Record extracts:
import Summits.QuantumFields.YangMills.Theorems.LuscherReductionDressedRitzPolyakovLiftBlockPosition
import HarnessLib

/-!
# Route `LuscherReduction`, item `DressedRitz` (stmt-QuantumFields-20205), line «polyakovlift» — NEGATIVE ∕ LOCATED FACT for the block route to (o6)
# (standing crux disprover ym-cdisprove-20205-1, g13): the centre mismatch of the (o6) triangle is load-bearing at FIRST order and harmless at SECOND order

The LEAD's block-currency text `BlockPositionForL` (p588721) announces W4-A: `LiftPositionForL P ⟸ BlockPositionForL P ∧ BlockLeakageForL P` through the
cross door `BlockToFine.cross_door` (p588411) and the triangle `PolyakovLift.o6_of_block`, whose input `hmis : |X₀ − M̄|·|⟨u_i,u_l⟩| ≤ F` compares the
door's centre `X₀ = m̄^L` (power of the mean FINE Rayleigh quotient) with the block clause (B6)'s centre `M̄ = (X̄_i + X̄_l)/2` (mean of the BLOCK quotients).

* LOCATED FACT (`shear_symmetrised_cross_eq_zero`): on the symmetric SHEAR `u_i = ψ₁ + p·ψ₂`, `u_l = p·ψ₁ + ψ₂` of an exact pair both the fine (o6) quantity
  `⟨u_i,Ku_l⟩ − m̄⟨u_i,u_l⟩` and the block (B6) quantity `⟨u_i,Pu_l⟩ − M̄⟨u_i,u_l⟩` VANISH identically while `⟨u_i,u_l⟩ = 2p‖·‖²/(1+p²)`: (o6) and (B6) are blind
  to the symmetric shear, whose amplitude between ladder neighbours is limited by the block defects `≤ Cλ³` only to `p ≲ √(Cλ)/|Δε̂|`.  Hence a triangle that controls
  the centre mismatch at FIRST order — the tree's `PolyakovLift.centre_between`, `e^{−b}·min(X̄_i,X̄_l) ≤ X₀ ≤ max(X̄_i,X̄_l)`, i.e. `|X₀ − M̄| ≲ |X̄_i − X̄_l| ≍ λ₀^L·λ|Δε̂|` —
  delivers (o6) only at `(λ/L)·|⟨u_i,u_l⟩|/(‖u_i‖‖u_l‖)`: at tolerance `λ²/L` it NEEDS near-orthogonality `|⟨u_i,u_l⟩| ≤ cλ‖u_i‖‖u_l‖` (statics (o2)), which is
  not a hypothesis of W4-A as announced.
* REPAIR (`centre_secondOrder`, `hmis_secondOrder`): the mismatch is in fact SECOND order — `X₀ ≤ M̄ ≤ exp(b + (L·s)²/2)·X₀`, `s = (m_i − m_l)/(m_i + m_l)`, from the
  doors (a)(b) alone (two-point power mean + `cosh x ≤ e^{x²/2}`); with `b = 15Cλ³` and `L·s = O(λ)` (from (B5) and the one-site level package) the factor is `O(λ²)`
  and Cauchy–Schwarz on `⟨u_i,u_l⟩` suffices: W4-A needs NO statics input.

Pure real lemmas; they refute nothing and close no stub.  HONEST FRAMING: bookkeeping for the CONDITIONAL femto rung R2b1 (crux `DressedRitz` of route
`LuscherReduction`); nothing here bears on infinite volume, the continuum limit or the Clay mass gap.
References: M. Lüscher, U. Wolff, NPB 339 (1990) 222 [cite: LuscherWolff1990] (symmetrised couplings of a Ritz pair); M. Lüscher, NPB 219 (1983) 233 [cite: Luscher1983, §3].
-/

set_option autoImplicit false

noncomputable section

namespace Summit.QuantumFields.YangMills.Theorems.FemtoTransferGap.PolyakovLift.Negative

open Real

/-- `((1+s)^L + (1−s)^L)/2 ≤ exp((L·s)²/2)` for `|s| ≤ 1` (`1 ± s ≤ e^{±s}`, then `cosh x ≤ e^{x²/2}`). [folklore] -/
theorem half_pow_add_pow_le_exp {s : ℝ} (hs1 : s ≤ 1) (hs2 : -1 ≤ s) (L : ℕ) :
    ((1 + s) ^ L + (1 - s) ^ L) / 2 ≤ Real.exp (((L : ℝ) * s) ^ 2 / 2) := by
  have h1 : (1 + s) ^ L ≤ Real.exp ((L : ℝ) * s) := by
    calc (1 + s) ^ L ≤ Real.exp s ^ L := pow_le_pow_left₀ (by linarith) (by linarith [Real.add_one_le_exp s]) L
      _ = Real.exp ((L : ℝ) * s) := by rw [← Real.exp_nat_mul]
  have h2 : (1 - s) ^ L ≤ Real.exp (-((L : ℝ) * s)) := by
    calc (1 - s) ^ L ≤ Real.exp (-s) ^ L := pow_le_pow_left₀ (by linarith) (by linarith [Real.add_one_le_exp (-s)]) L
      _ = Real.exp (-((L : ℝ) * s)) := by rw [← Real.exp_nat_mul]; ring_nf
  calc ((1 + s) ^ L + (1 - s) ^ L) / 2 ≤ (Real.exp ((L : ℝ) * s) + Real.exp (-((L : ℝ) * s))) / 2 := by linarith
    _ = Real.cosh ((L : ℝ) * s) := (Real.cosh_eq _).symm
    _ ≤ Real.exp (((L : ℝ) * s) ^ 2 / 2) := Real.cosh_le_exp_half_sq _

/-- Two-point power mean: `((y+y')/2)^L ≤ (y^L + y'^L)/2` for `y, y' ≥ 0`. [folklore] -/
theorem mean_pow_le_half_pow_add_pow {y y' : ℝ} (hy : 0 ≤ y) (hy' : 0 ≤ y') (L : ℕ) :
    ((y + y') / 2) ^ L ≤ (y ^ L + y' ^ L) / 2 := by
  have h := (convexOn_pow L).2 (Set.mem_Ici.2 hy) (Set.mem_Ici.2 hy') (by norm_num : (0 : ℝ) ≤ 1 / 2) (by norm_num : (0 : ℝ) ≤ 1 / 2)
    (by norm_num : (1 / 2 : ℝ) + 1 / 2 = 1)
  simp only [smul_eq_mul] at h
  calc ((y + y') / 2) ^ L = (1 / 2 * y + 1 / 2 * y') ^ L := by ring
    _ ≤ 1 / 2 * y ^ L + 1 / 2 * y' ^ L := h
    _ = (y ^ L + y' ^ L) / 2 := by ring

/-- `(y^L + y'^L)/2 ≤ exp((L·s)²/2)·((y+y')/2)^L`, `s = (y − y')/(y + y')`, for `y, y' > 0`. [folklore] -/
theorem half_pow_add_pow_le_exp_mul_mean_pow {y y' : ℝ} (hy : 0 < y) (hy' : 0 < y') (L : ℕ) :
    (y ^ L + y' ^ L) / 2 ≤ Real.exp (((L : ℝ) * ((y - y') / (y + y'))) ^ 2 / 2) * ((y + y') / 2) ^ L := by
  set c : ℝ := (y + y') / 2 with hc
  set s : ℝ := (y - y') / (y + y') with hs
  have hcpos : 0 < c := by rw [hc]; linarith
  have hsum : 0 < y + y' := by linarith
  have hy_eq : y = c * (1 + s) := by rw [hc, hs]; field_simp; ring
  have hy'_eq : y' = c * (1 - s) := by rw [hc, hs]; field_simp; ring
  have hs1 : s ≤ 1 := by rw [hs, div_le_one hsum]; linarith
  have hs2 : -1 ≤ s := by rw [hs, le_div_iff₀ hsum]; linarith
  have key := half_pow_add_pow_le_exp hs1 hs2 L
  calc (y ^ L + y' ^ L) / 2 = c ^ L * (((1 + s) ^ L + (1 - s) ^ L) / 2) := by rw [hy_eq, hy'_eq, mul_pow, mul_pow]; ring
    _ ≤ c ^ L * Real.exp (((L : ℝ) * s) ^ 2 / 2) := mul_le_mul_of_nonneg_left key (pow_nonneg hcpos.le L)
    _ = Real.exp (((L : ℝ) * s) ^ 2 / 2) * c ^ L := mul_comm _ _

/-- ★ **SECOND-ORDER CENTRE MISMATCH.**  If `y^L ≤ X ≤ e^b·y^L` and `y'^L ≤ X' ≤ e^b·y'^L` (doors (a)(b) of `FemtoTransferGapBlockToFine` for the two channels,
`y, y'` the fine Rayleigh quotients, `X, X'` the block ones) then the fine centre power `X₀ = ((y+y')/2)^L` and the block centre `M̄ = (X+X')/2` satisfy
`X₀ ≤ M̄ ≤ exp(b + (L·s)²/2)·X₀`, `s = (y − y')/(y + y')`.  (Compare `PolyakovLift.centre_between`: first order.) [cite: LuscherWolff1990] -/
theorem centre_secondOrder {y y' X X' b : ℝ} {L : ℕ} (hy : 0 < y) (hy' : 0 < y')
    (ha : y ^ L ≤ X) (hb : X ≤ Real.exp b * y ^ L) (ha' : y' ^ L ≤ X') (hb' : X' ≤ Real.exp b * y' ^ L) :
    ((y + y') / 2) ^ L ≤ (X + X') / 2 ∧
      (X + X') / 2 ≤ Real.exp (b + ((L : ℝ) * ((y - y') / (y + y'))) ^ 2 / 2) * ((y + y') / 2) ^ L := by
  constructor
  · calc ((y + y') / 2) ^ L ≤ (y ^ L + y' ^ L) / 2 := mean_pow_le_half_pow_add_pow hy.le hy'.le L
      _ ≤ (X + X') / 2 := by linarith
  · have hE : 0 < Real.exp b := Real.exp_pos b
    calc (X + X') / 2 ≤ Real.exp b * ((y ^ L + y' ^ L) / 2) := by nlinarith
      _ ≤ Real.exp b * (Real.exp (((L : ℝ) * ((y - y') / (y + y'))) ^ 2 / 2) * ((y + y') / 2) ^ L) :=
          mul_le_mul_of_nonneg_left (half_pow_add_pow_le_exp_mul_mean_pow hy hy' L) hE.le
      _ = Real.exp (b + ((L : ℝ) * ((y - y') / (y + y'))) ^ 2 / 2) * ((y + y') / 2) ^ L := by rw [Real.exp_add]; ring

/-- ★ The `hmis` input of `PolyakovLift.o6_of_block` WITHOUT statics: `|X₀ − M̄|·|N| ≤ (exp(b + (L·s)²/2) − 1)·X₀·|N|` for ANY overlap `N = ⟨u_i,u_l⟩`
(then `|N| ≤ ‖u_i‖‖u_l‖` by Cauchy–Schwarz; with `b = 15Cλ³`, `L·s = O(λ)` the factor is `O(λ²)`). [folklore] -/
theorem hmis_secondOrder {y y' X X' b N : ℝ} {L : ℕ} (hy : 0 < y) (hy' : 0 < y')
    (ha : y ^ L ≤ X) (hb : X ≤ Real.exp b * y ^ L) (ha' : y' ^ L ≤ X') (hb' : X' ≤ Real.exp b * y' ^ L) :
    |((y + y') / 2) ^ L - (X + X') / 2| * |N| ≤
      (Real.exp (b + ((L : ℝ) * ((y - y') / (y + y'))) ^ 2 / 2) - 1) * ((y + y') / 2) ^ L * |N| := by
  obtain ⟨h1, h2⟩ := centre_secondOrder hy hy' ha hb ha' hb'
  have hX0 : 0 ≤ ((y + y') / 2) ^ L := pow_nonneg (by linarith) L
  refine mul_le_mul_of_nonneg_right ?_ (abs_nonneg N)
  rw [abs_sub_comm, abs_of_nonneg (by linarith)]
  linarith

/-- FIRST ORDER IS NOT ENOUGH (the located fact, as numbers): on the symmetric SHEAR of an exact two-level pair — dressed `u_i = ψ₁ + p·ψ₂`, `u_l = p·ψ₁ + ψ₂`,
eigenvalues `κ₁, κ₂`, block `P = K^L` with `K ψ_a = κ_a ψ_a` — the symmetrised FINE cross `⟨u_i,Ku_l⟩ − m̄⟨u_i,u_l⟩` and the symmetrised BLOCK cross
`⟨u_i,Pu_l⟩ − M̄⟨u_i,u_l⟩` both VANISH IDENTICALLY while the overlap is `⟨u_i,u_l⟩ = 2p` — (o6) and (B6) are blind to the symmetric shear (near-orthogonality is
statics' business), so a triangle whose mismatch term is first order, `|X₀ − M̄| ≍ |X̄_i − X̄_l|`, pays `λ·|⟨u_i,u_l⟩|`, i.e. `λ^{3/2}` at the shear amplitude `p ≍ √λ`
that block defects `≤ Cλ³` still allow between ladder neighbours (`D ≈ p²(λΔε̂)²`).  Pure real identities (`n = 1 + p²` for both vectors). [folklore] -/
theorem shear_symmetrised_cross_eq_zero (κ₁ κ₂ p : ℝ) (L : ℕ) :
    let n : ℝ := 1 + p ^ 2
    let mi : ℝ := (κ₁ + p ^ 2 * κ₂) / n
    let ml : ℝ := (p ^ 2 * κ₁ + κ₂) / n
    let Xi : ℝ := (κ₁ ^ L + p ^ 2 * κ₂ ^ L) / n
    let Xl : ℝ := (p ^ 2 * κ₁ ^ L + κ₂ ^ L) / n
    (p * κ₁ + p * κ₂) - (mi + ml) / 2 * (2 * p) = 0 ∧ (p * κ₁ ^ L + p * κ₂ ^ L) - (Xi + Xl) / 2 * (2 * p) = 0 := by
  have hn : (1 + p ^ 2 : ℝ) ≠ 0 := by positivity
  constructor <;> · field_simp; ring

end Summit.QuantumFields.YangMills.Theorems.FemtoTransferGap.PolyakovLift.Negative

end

--

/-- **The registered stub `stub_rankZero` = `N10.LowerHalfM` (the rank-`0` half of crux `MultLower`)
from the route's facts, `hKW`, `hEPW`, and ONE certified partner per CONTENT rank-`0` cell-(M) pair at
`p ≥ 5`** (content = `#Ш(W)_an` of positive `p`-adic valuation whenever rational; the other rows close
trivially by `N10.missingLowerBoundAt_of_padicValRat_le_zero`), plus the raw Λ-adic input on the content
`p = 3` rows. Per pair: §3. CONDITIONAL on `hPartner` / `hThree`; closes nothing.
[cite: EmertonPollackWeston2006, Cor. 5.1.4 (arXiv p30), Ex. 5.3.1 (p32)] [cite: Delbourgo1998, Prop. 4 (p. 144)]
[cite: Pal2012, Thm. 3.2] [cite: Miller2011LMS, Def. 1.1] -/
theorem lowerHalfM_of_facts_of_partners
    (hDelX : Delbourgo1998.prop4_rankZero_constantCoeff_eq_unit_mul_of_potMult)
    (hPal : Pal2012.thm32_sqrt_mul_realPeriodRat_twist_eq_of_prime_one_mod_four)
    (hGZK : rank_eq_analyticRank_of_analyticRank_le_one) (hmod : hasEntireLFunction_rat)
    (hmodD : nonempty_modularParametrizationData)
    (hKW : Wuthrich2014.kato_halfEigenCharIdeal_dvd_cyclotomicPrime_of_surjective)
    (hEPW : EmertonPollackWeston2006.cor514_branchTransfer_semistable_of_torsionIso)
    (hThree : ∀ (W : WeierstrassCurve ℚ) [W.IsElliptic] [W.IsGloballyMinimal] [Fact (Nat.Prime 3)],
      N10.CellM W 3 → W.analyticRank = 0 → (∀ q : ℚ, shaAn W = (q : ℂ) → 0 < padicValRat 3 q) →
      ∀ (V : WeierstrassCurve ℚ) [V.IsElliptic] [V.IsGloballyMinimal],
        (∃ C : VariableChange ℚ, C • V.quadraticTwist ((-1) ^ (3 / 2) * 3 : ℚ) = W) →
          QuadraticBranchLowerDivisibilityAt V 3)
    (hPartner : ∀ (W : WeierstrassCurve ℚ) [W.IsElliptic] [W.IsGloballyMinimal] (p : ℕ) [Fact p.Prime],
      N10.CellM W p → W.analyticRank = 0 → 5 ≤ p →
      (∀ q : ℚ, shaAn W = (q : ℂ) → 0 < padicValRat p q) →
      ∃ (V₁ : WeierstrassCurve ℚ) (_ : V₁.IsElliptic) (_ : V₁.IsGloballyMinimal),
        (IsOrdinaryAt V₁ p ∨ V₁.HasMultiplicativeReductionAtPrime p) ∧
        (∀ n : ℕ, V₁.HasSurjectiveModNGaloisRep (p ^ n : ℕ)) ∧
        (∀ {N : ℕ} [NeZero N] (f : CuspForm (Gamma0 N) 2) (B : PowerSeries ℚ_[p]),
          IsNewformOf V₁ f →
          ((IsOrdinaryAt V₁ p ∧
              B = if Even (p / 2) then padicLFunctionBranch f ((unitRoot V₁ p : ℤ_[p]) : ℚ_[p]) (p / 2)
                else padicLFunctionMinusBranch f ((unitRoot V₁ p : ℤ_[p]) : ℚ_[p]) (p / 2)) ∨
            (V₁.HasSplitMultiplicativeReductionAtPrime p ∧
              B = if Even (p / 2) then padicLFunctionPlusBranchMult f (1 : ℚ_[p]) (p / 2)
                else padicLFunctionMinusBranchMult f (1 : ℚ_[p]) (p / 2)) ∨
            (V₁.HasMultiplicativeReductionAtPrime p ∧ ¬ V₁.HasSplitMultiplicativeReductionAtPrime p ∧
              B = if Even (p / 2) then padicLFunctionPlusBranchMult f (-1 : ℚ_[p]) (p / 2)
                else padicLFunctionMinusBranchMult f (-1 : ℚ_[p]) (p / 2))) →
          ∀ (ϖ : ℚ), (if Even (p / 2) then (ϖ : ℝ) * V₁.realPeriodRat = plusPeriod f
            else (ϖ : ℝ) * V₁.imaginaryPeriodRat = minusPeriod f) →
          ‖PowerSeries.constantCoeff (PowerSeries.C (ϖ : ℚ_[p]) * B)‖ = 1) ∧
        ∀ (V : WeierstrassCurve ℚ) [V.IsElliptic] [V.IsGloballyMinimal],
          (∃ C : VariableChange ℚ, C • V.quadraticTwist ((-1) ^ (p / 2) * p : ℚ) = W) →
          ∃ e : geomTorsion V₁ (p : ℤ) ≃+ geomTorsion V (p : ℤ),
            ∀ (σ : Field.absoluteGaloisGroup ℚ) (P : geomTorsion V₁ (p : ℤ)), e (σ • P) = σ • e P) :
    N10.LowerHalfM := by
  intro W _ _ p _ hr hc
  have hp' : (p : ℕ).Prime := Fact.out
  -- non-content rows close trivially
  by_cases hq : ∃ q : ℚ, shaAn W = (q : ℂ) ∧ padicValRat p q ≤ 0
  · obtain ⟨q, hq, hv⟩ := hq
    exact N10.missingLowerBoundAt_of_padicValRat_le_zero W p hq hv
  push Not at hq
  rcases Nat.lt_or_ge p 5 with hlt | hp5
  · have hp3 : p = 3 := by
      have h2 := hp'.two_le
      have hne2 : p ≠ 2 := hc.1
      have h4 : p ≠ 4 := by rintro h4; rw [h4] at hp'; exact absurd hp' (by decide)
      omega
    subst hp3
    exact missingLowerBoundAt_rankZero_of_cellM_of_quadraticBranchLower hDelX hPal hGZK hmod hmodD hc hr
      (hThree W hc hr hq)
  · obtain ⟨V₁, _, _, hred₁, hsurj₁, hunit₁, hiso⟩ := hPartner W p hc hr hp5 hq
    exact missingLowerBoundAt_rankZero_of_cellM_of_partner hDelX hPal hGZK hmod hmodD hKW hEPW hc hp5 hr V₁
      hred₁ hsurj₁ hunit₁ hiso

Work order: Take every line in the preceding listing that contains "hPal" and copy it.

Solution for this problem:
    (hPal : Pal2012.thm32_sqrt_mul_realPeriodRat_twist_eq_of_prime_one_mod_four)
    exact missingLowerBoundAt_rankZero_of_cellM_of_quadraticBranchLower hDelX hPal hGZK hmod hmodD hc hr
    exact missingLowerBoundAt_rankZero_of_cellM_of_partner hDelX hPal hGZK hmod hmodD hKW hEPW hc hp5 hr V₁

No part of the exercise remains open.